I ask Dennis over the phone what the differences were between this circuit and his and he wouldn't really say. He did say that he uses multiple small by pass caps on the cathodes. My friend used only one but he used the right brand and the right size main cathode bypass caps.
Dennis complained that the current was a tiny bit to high in both the driver tube and the output tube and that the voltages were a tiny bit (and I mean a tiny bit) too.....I can't remember, I did take notes, I will have to see if I still have them.....well, high or low.

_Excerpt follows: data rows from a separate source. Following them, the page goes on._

import Mathlib
import HarnessLib

/-!
# `NoHeavyLowerTail` (stmt-CriticalPhenomena-4575) — three-star hair words: the port set is contained in the three designated ports

Support file (prover `prim-gen-swap` gen 9; `--supports stmt-CriticalPhenomena-4575`).  No definitions, no named facts, no sorries; Mathlib only.

Companion of …StarSetWordPorts for the `r`-AVOIDING budget of the supply inequality U1'_r (MWF-CERT §7): if a word designates only the
stars `i, j, k`, to the ports `di, dj, dk`, then its port set `R_w = p(w⁻¹1) ∪ p'(w⁻¹2)` is contained in `{di, dj, dk}`; hence a word whose
three ports avoid a set `X` is an `X`-avoiding budget word.

* `StarSet.ports_subset_three`, `StarSet.ports_avoid_of_three`.
-/

namespace Summit.CriticalPhenomena.PercolationContinuityZ3.Theorems

open Finset
open scoped BigOperators

namespace StarSet

variable {m n : ℕ}

/-- **The ports of a three-star word are the three designated ports.** [folklore] -/
theorem ports_subset_three (p p' : Fin m → Fin n) (w : Fin m → Fin 3) (i j k : Fin m) (di dj dk : Fin n)
    (hi : (w i = 1 ∧ di = p i) ∨ (w i = 2 ∧ di = p' i)) (hj : (w j = 1 ∧ dj = p j) ∨ (w j = 2 ∧ dj = p' j))
    (hk : (w k = 1 ∧ dk = p k) ∨ (w k = 2 ∧ dk = p' k)) (h0 : ∀ x, x ≠ i → x ≠ j → x ≠ k → w x = 0) :
    (univ.filter fun y => w y = 1).image p ∪ (univ.filter fun y => w y = 2).image p' ⊆ ({di, dj, dk} : Finset (Fin n)) := by
  intro d hd
  simp only [mem_insert, mem_singleton]
  -- the star `x` that put `d` into the port set
  have key : ∀ x, (w x = 1 ∧ d = p x) ∨ (w x = 2 ∧ d = p' x) → d = di ∨ d = dj ∨ d = dk := by
    intro x hx
    have hx0 : w x ≠ 0 := by rcases hx with ⟨h, _⟩ | ⟨h, _⟩ <;> rw [h] <;> decide
    have hdes : ∀ (y : Fin m) (dy : Fin n), ((w y = 1 ∧ dy = p y) ∨ (w y = 2 ∧ dy = p' y)) → x = y → d = dy := by
      intro y dy hy hxy
      subst hxy
      rcases hx with ⟨h1, h2⟩ | ⟨h1, h2⟩ <;> rcases hy with ⟨h3, h4⟩ | ⟨h3, h4⟩
      · rw [h2, h4]
      · rw [h1] at h3; exact absurd h3 (by decide)
      · rw [h1] at h3; exact absurd h3 (by decide)
      · rw [h2, h4]
    by_cases hxi : x = i
    · exact Or.inl (hdes i di hi hxi)
    by_cases hxj : x = j
    · exact Or.inr (Or.inl (hdes j dj hj hxj))
    by_cases hxk : x = k
    · exact Or.inr (Or.inr (hdes k dk hk hxk))
    exact absurd (h0 x hxi hxj hxk) hx0
  rcases mem_union.1 hd with hd | hd
  · obtain ⟨x, hx, rfl⟩ := mem_image.1 hd
    exact key x (Or.inl ⟨(mem_filter.1 hx).2, rfl⟩)
  · obtain ⟨x, hx, rfl⟩ := mem_image.1 hd
    exact key x (Or.inr ⟨(mem_filter.1 hx).2, rfl⟩)

/-- A three-star word whose designated ports avoid `X` has an `X`-avoiding port set. [folklore] -/
theorem ports_avoid_of_three (p p' : Fin m → Fin n) (w : Fin m → Fin 3) (i j k : Fin m) (di dj dk : Fin n) (X : Finset (Fin n))
    (hi : (w i = 1 ∧ di = p i) ∨ (w i = 2 ∧ di = p' i)) (hj : (w j = 1 ∧ dj = p j) ∨ (w j = 2 ∧ dj = p' j))
    (hk : (w k = 1 ∧ dk = p k) ∨ (w k = 2 ∧ dk = p' k)) (h0 : ∀ x, x ≠ i → x ≠ j → x ≠ k → w x = 0)
    (hdi : di ∉ X) (hdj : dj ∉ X) (hdk : dk ∉ X) :
    ∀ x ∈ X, x ∉ (univ.filter fun y => w y = 1).image p ∪ (univ.filter fun y => w y = 2).image p' := by
  intro x hx hmem
  have h := ports_subset_three p p' w i j k di dj dk hi hj hk h0 hmem
  simp only [mem_insert, mem_singleton] at h
  rcases h with rfl | rfl | rfl
  · exact hdi hx
  · exact hdj hx
  · exact hdk hx

end StarSet

end Summit.CriticalPhenomena.PercolationContinuityZ3.Theorems
/-! ## §2 The bridge region in the same box -/

set_option maxHeartbeats 1600000 in
/-- **The bridge region `[B0.regionLo, B0.regionHi]` (root frame), read in the `t`-run frame, lies in any box `[lo, hi]` as in §1** (it sits at
`x ∈ n_L ± (R′0 + prB0)`, rows `∈ [−(R′0 + prB0), nℓ/U + R′0 + prB0]`; needs `2f + 5R′0 + 3 ≤ g` for `f < n_L/2` and `sL ≥ g − 1`). [this work] -/
theorem bridgeRegion_mem_box (hN : EqNumL κ Φ t p D g f)
    (hf : KS.fxR0 κ Φ t p D mk ≤ f) (hfg : 2 * f + 5 * KS0.R'0 κ Φ t p D mk + 3 ≤ g)
    {φ' : V → Site 2} {lo hi : Site 2}
    (hlo0 : lo 0 ≤ -kgZ₀ (nL κ Φ t p D g f) (vL κ Φ t p D g f) (kgR κ Φ t p D mk) 0 (kgq κ Φ t p D g f qx) (kgNv0 κ Φ t p D g f mk qx Wx)
      (kgM₁ (nL κ Φ t p D g f) (ℓL κ Φ t p D g f) (hL κ Φ t p D g f) (kgR κ Φ t p D mk) 0 (kgW κ Φ t p D g f Wx) (kgNv0 κ Φ t p D g f mk qx Wx))
      (kgM₂ (nL κ Φ t p D g f) (ℓL κ Φ t p D g f) (hL κ Φ t p D g f) (vL κ Φ t p D g f) (kgR κ Φ t p D mk) 0 (kgq κ Φ t p D g f qx) (kgW κ Φ t p D g f Wx) (kgNv0 κ Φ t p D g f mk qx Wx)))
    (hhi0 : ((((kgNv0 κ Φ t p D g f mk qx Wx) : ℕ) : ℤ) + 1) * (nL κ Φ t p D g f : ℤ) +
      kgZ₀ (nL κ Φ t p D g f) (vL κ Φ t p D g f) (kgR κ Φ t p D mk) 0 (kgq κ Φ t p D g f qx) (kgNv0 κ Φ t p D g f mk qx Wx)
        (kgM₁ (nL κ Φ t p D g f) (ℓL κ Φ t p D g f) (hL κ Φ t p D g f) (kgR κ Φ t p D mk) 0 (kgW κ Φ t p D g f Wx) (kgNv0 κ Φ t p D g f mk qx Wx))
        (kgM₂ (nL κ Φ t p D g f) (ℓL κ Φ t p D g f) (hL κ Φ t p D g f) (vL κ Φ t p D g f) (kgR κ Φ t p D mk) 0 (kgq κ Φ t p D g f qx) (kgW κ Φ t p D g f Wx) (kgNv0 κ Φ t p D g f mk qx Wx)) +
      4 * (nL κ Φ t p D g f : ℤ) + qx ≤ hi 0)
    (hlo1 : lo 1 ≤ -(kgZ₁ (nL κ Φ t p D g f) (ℓL κ Φ t p D g f) (hL κ Φ t p D g f) (kgR κ Φ t p D mk) 0 (kgW κ Φ t p D g f Wx) (kgNv0 κ Φ t p D g f mk qx Wx)
      (kgM₁ (nL κ Φ t p D g f) (ℓL κ Φ t p D g f) (hL κ Φ t p D g f) (kgR κ Φ t p D mk) 0 (kgW κ Φ t p D g f Wx) (kgNv0 κ Φ t p D g f mk qx Wx))
      (kgWm₂ (nL κ Φ t p D g f) (ℓL κ Φ t p D g f) (hL κ Φ t p D g f) (kgR κ Φ t p D mk) 0 (kgW κ Φ t p D g f Wx) (kgNv0 κ Φ t p D g f mk qx Wx))
      (kgWp₂ (nL κ Φ t p D g f) (ℓL κ Φ t p D g f) (hL κ Φ t p D g f) (kgR κ Φ t p D mk) 0 (kgW κ Φ t p D g f Wx) (kgNv0 κ Φ t p D g f mk qx Wx))
      (kgM₂ (nL κ Φ t p D g f) (ℓL κ Φ t p D g f) (hL κ Φ t p D g f) (vL κ Φ t p D g f) (kgR κ Φ t p D mk) 0 (kgq κ Φ t p D g f qx) (kgW κ Φ t p D g f Wx) (kgNv0 κ Φ t p D g f mk qx Wx)) +
      kgSL (nL κ Φ t p D g f) (ℓL κ Φ t p D g f) (hL κ Φ t p D g f)))
    (hhi1 : kgZ₁ (nL κ Φ t p D g f) (ℓL κ Φ t p D g f) (hL κ Φ t p D g f) (kgR κ Φ t p D mk) 0 (kgW κ Φ t p D g f Wx) (kgNv0 κ Φ t p D g f mk qx Wx)
      (kgM₁ (nL κ Φ t p D g f) (ℓL κ Φ t p D g f) (hL κ Φ t p D g f) (kgR κ Φ t p D mk) 0 (kgW κ Φ t p D g f Wx) (kgNv0 κ Φ t p D g f mk qx Wx))
      (kgWm₂ (nL κ Φ t p D g f) (ℓL κ Φ t p D g f) (hL κ Φ t p D g f) (kgR κ Φ t p D mk) 0 (kgW κ Φ t p D g f Wx) (kgNv0 κ Φ t p D g f mk qx Wx))
      (kgWp₂ (nL κ Φ t p D g f) (ℓL κ Φ t p D g f) (hL κ Φ t p D g f) (kgR κ Φ t p D mk) 0 (kgW κ Φ t p D g f Wx) (kgNv0 κ Φ t p D g f mk qx Wx))
      (kgM₂ (nL κ Φ t p D g f) (ℓL κ Φ t p D g f) (hL κ Φ t p D g f) (vL κ Φ t p D g f) (kgR κ Φ t p D mk) 0 (kgq κ Φ t p D g f qx) (kgW κ Φ t p D g f Wx) (kgNv0 κ Φ t p D g f mk qx Wx)) +
      kgSL (nL κ Φ t p D g f) (ℓL κ Φ t p D g f) (hL κ Φ t p D g f) ≤ hi 1)
    {w : V} (hw : rootFrame φ' t 1 w ∈ Finset.Icc (B0 κ Φ t p D mk g f).regionLo (B0 κ Φ t p D mk g f).regionHi) :
    Skelφ.runX φ' t (nL κ Φ t p D g f) (hL κ Φ t p D g f) 1 w ∈ Finset.Icc lo hi := by
  have hn1 := (one_le_of_eqNumL κ Φ t p D g f hN).1
  have hn0 : (0 : ℤ) < (nL κ Φ t p D g f : ℤ) := by exact_mod_cast hn1
  -- the bridge region's corners
  obtain ⟨e0, e1, e2, e3, e4, -, -, -, -, e9⟩ := B0_apply κ Φ t p D mk g f
  rw [Finset.mem_Icc, Pi.le_def, Pi.le_def, Fin.forall_fin_two, Fin.forall_fin_two] at hw
  simp only [BridgePrm.regionLo, BridgePrm.regionHi, Pi.sub_apply, Pi.add_apply, Pi.natCast_apply, e0, e1, e2, e3, e4, e9] at hw
  obtain ⟨⟨hx0, hy0⟩, hx1, hy1⟩ := hw
  have hrf0 : rootFrame φ' t 1 w 0 = φ' w 0 - φ' t 0 := by
    show (if (0 : Fin 2) = 0 then (1 : ℤ) * (φ' w 0 - φ' t 0) else φ' w 1 - φ' t 1) = _; rw [if_pos rfl, one_mul]
  have hrf1 : rootFrame φ' t 1 w 1 = φ' w 1 - φ' t 1 := by
    show (if (1 : Fin 2) = 0 then (1 : ℤ) * (φ' w 0 - φ' t 0) else φ' w 1 - φ' t 1) = _; rw [if_neg (by decide)]
  rw [hrf0] at hx0 hx1
  rw [hrf1] at hy0 hy1
  -- sizes: `pr + R' ≤ f`, `2f + 5R' + 3 ≤ g ≤ M_L ≤ sL + 1`, `M_L < n_L`, nonnegativity
  have hpr : ((prB0 κ Φ t p D mk : ℕ) : ℤ) + (KS0.R'0 κ Φ t p D mk : ℤ) + 1 ≤ (f : ℤ) := by
    have h := hf; rw [fxR0_eq] at h; zify at h; linarith [(by positivity : (0 : ℤ) ≤ ((KS.Rs t D mk : ℕ) : ℤ))]
  have hgf : 2 * (f : ℤ) + 5 * (KS0.R'0 κ Φ t p D mk : ℤ) + 3 ≤ (g : ℤ) := by exact_mod_cast hfg
  have hML : (g : ℤ) ≤ ((ML κ Φ t p D g : ℕ) : ℤ) := by exact_mod_cast (ML_le_ML κ Φ t p D g).2
  have hMLn : ((ML κ Φ t p D g : ℕ) : ℤ) < (nL κ Φ t p D g f : ℤ) := by exact_mod_cast (ML_lt_nL κ Φ t p D g f).1
  have hsL := ML_sub_one_le_kgSL κ Φ t p D g f hN
  have hpr0 : (0 : ℤ) ≤ ((prB0 κ Φ t p D mk : ℕ) : ℤ) := by positivity
  have hR0 : (0 : ℤ) ≤ (KS0.R'0 κ Φ t p D mk : ℤ) := by positivity
  have hq0 : (0 : ℤ) ≤ (qx : ℤ) := by positivity
  -- `Z₀ ≥ 2n`, `Z₁ ≥ P + R'`, `(kgNv0+1)·n ≥ n`
  have hZ₀ : 2 * (nL κ Φ t p D g f : ℤ) ≤ kgZ₀ (nL κ Φ t p D g f) (vL κ Φ t p D g f) (kgR κ Φ t p D mk) 0 (kgq κ Φ t p D g f qx) (kgNv0 κ Φ t p D g f mk qx Wx)
      (kgM₁ (nL κ Φ t p D g f) (ℓL κ Φ t p D g f) (hL κ Φ t p D g f) (kgR κ Φ t p D mk) 0 (kgW κ Φ t p D g f Wx) (kgNv0 κ Φ t p D g f mk qx Wx))
      (kgM₂ (nL κ Φ t p D g f) (ℓL κ Φ t p D g f) (hL κ Φ t p D g f) (vL κ Φ t p D g f) (kgR κ Φ t p D mk) 0 (kgq κ Φ t p D g f qx) (kgW κ Φ t p D g f Wx) (kgNv0 κ Φ t p D g f mk qx Wx)) := by
    unfold Skelφ.kgZ₀
    have : (0 : ℤ) ≤ (((kgR κ Φ t p D mk) : ℕ) : ℤ) := by positivity
    have hv := abs_nonneg (vL κ Φ t p D g f)
    push_cast; nlinarith
  have hU0 : (0 : ℤ) < (shearUnit (nL κ Φ t p D g f) (hL κ Φ t p D g f) : ℤ) := Skelφ.shearUnit_pos hn1 _
  have hZ₁ : (((kgR κ Φ t p D mk) : ℕ) : ℤ) + ((nL κ Φ t p D g f : ℤ) * (ℓL κ Φ t p D g f : ℤ) / (shearUnit (nL κ Φ t p D g f) (hL κ Φ t p D g f) : ℤ) + 1) ≤
      kgZ₁ (nL κ Φ t p D g f) (ℓL κ Φ t p D g f) (hL κ Φ t p D g f) (kgR κ Φ t p D mk) 0 (kgW κ Φ t p D g f Wx) (kgNv0 κ Φ t p D g f mk qx Wx)
      (kgM₁ (nL κ Φ t p D g f) (ℓL κ Φ t p D g f) (hL κ Φ t p D g f) (kgR κ Φ t p D mk) 0 (kgW κ Φ t p D g f Wx) (kgNv0 κ Φ t p D g f mk qx Wx))
      (kgWm₂ (nL κ Φ t p D g f) (ℓL κ Φ t p D g f) (hL κ Φ t p D g f) (kgR κ Φ t p D mk) 0 (kgW κ Φ t p D g f Wx) (kgNv0 κ Φ t p D g f mk qx Wx))
      (kgWp₂ (nL κ Φ t p D g f) (ℓL κ Φ t p D g f) (hL κ Φ t p D g f) (kgR κ Φ t p D mk) 0 (kgW κ Φ t p D g f Wx) (kgNv0 κ Φ t p D g f mk qx Wx))
      (kgM₂ (nL κ Φ t p D g f) (ℓL κ Φ t p D g f) (hL κ Φ t p D g f) (vL κ Φ t p D g f) (kgR κ Φ t p D mk) 0 (kgq κ Φ t p D g f qx) (kgW κ Φ t p D g f Wx) (kgNv0 κ Φ t p D g f mk qx Wx)) := by
    have hL3 : (nL κ Φ t p D g f : ℤ) * (ℓL κ Φ t p D g f : ℤ) / (shearUnit (nL κ Φ t p D g f) (hL κ Φ t p D g f) : ℤ) ≤
        3 * ((nL κ Φ t p D g f : ℤ) * (ℓL κ Φ t p D g f : ℤ)) / (shearUnit (nL κ Φ t p D g f) (hL κ Φ t p D g f) : ℤ) :=
      Int.ediv_le_ediv hU0 (by linarith [(by positivity : (0 : ℤ) ≤ (nL κ Φ t p D g f : ℤ) * (ℓL κ Φ t p D g f : ℤ))])
    unfold Skelφ.kgZ₁
    push_cast
    have h1 : (0 : ℤ) ≤ ((Skelφ.kgA₁ (nL κ Φ t p D g f) (ℓL κ Φ t p D g f) (hL κ Φ t p D g f) (kgR κ Φ t p D mk) (kgW κ Φ t p D g f Wx) (kgNv0 κ Φ t p D g f mk qx Wx) : ℕ) : ℤ) := by positivity
    have h2 : (0 : ℤ) ≤ (nL κ Φ t p D g f : ℤ) * (ℓL κ Φ t p D g f : ℤ) / (shearUnit (nL κ Φ t p D g f) (hL κ Φ t p D g f) : ℤ) :=
      Int.ediv_nonneg (by positivity) hU0.le
    have h3 : (0 : ℤ) ≤ (((kgR κ Φ t p D mk) : ℕ) : ℤ) := by positivity
    have h4 : (0 : ℤ) ≤ ((kgWm₂ (nL κ Φ t p D g f) (ℓL κ Φ t p D g f) (hL κ Φ t p D g f) (kgR κ Φ t p D mk) 0 (kgW κ Φ t p D g f Wx) (kgNv0 κ Φ t p D g f mk qx Wx) : ℕ) : ℤ) := by positivity
    have h5 : (0 : ℤ) ≤ ((kgWp₂ (nL κ Φ t p D g f) (ℓL κ Φ t p D g f) (hL κ Φ t p D g f) (kgR κ Φ t p D mk) 0 (kgW κ Φ t p D g f Wx) (kgNv0 κ Φ t p D g f mk qx Wx) : ℕ) : ℤ) := by positivity
    have h6 : (0 : ℤ) ≤ (((kgM₁ (nL κ Φ t p D g f) (ℓL κ Φ t p D g f) (hL κ Φ t p D g f) (kgR κ Φ t p D mk) 0 (kgW κ Φ t p D g f Wx) (kgNv0 κ Φ t p D g f mk qx Wx) : ℕ) : ℤ) +
        (kgM₂ (nL κ Φ t p D g f) (ℓL κ Φ t p D g f) (hL κ Φ t p D g f) (vL κ Φ t p D g f) (kgR κ Φ t p D mk) 0 (kgq κ Φ t p D g f qx) (kgW κ Φ t p D g f Wx) (kgNv0 κ Φ t p D g f mk qx Wx) : ℕ) + 2) *
        ((((kgR κ Φ t p D mk) : ℕ) : ℤ) + 0) := by positivity
    linarith
  have hkgR : (((kgR κ Φ t p D mk) : ℕ) : ℤ) = (KS0.R'0 κ Φ t p D mk : ℤ) := by rfl
  have hNn : (nL κ Φ t p D g f : ℤ) ≤ ((((kgNv0 κ Φ t p D g f mk qx Wx) : ℕ) : ℤ) + 1) * (nL κ Φ t p D g f : ℤ) := by
    have : (0 : ℤ) ≤ (((kgNv0 κ Φ t p D g f mk qx Wx) : ℕ) : ℤ) := by positivity
    nlinarith
  -- the run coordinates of `w`: `x = φ' w 0 − φ' t 0`, `rows = ⌊(n·Δy − h·Δx)/U⌋`
  have hUeq : (shearUnit (nL κ Φ t p D g f) (hL κ Φ t p D g f) : ℤ) = (nL κ Φ t p D g f : ℤ) + |hL κ Φ t p D g f| := by
    unfold Skelφ.shearUnit; push_cast [Int.natCast_natAbs]; rfl
  -- the sheared coordinate `s = n·(Δy − h) − h·(Δx − n)` is in `[−U·e, nℓ + U·e]`, `e := R' + pr`
  have habs := abs_nonneg (hL κ Φ t p D g f)
  obtain ⟨hh1, hh2⟩ := abs_le.1 (le_refl |hL κ Φ t p D g f|)
  have hdx : |φ' w 0 - φ' t 0 - (nL κ Φ t p D g f : ℤ)| ≤ (KS0.R'0 κ Φ t p D mk : ℤ) + (prB0 κ Φ t p D mk : ℕ) := by
    rw [abs_le]; constructor <;> linarith
  have hp1 : |hL κ Φ t p D g f * (φ' w 0 - φ' t 0 - (nL κ Φ t p D g f : ℤ))| ≤ |hL κ Φ t p D g f| * ((KS0.R'0 κ Φ t p D mk : ℤ) + (prB0 κ Φ t p D mk : ℕ)) := by
    rw [abs_mul]; exact mul_le_mul_of_nonneg_left hdx habs
  obtain ⟨hp1a, hp1b⟩ := abs_le.1 hp1
  have eS : (nL κ Φ t p D g f : ℤ) * (φ' w 1 - φ' t 1) - hL κ Φ t p D g f * (φ' w 0 - φ' t 0) =
      (nL κ Φ t p D g f : ℤ) * (φ' w 1 - φ' t 1 - hL κ Φ t p D g f) - hL κ Φ t p D g f * (φ' w 0 - φ' t 0 - (nL κ Φ t p D g f : ℤ)) := by ring
  have hslo : -((shearUnit (nL κ Φ t p D g f) (hL κ Φ t p D g f) : ℤ) * ((KS0.R'0 κ Φ t p D mk : ℤ) + (prB0 κ Φ t p D mk : ℕ))) ≤
      (nL κ Φ t p D g f : ℤ) * (φ' w 1 - φ' t 1) - hL κ Φ t p D g f * (φ' w 0 - φ' t 0) := by
    rw [eS, hUeq]
    have : (nL κ Φ t p D g f : ℤ) * (-( (KS0.R'0 κ Φ t p D mk : ℤ) + (prB0 κ Φ t p D mk : ℕ))) ≤ (nL κ Φ t p D g f : ℤ) * (φ' w 1 - φ' t 1 - hL κ Φ t p D g f) :=
      mul_le_mul_of_nonneg_left (by linarith) hn0.le
    nlinarith
  have hshi : (nL κ Φ t p D g f : ℤ) * (φ' w 1 - φ' t 1) - hL κ Φ t p D g f * (φ' w 0 - φ' t 0) ≤
      (nL κ Φ t p D g f : ℤ) * (ℓL κ Φ t p D g f) + (shearUnit (nL κ Φ t p D g f) (hL κ Φ t p D g f) : ℤ) * ((KS0.R'0 κ Φ t p D mk : ℤ) + (prB0 κ Φ t p D mk : ℕ)) := by
    rw [eS, hUeq]
    have : (nL κ Φ t p D g f : ℤ) * (φ' w 1 - φ' t 1 - hL κ Φ t p D g f) ≤ (nL κ Φ t p D g f : ℤ) * ((ℓL κ Φ t p D g f : ℤ) + ((KS0.R'0 κ Φ t p D mk : ℤ) + (prB0 κ Φ t p D mk : ℕ))) :=
      mul_le_mul_of_nonneg_left (by linarith) hn0.le
    nlinarith
  -- rows bounds by integer division
  have hrlo : -((KS0.R'0 κ Φ t p D mk : ℤ) + (prB0 κ Φ t p D mk : ℕ)) ≤
      ((nL κ Φ t p D g f : ℤ) * (φ' w 1 - φ' t 1) - hL κ Φ t p D g f * (φ' w 0 - φ' t 0)) / (shearUnit (nL κ Φ t p D g f) (hL κ Φ t p D g f) : ℤ) := by
    have h := Int.ediv_le_ediv hU0 hslo
    have e : -((shearUnit (nL κ Φ t p D g f) (hL κ Φ t p D g f) : ℤ) * ((KS0.R'0 κ Φ t p D mk : ℤ) + (prB0 κ Φ t p D mk : ℕ))) =
        (-((KS0.R'0 κ Φ t p D mk : ℤ) + (prB0 κ Φ t p D mk : ℕ))) * (shearUnit (nL κ Φ t p D g f) (hL κ Φ t p D g f) : ℤ) := by ring
    rw [e, Int.mul_ediv_cancel _ (ne_of_gt hU0)] at h
    exact h
  have hrhi : ((nL κ Φ t p D g f : ℤ) * (φ' w 1 - φ' t 1) - hL κ Φ t p D g f * (φ' w 0 - φ' t 0)) / (shearUnit (nL κ Φ t p D g f) (hL κ Φ t p D g f) : ℤ) ≤
      (nL κ Φ t p D g f : ℤ) * (ℓL κ Φ t p D g f) / (shearUnit (nL κ Φ t p D g f) (hL κ Φ t p D g f) : ℕ) + ((KS0.R'0 κ Φ t p D mk : ℤ) + (prB0 κ Φ t p D mk : ℕ)) := by
    have h := Int.ediv_le_ediv hU0 hshi
    rw [Int.add_mul_ediv_left _ _ (ne_of_gt hU0)] at h
    exact h
  -- assemble
  have hP0 : (0 : ℤ) ≤ (nL κ Φ t p D g f : ℤ) * (ℓL κ Φ t p D g f : ℤ) / (shearUnit (nL κ Φ t p D g f) (hL κ Φ t p D g f) : ℤ) :=
    Int.ediv_nonneg (by positivity) hU0.le
  have hkR0 : (0 : ℤ) ≤ (((kgR κ Φ t p D mk) : ℕ) : ℤ) := by positivity
  rw [Finset.mem_Icc, Pi.le_def, Pi.le_def, Fin.forall_fin_two, Fin.forall_fin_two]
  simp only [Skelφ.runX_zero, Skelφ.runX_one, Skelφ.shearCoord_apply, Skelφ.relCoord_apply, one_mul]
  refine ⟨⟨by linarith, ?_⟩, by nlinarith, ?_⟩
  · linarith
  · linarith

What he did say lead me to believe that it was very (my word) close.
When push came to shove Dennis said that 1" of the wrong wire will ruin the whole amplifier???!!!
I had it here for a few days. I circuit traced it and drew these schematics myself.
It's sounded awful.
On the test bench the PS was unstable even when not playing and the HF rolled off starting at 11kHz. Dennis has said (here on the AA) that his amp starts to roll off at 15kHz. He said the tubes he uses have less Miller capacitance than NOS. Dennis said (here on the AA) that his amps will start to roll off at 11kHz with Sylvania NOS 2a3's and 9kHz with RCA.
Tre'
Have Fun and Enjoy the Music
"Still Working the Problem"
Follow Ups:
Got quite a few mistakes in there, Guy.No wonder you don't think it works-- I don't think THIS schematic does, either!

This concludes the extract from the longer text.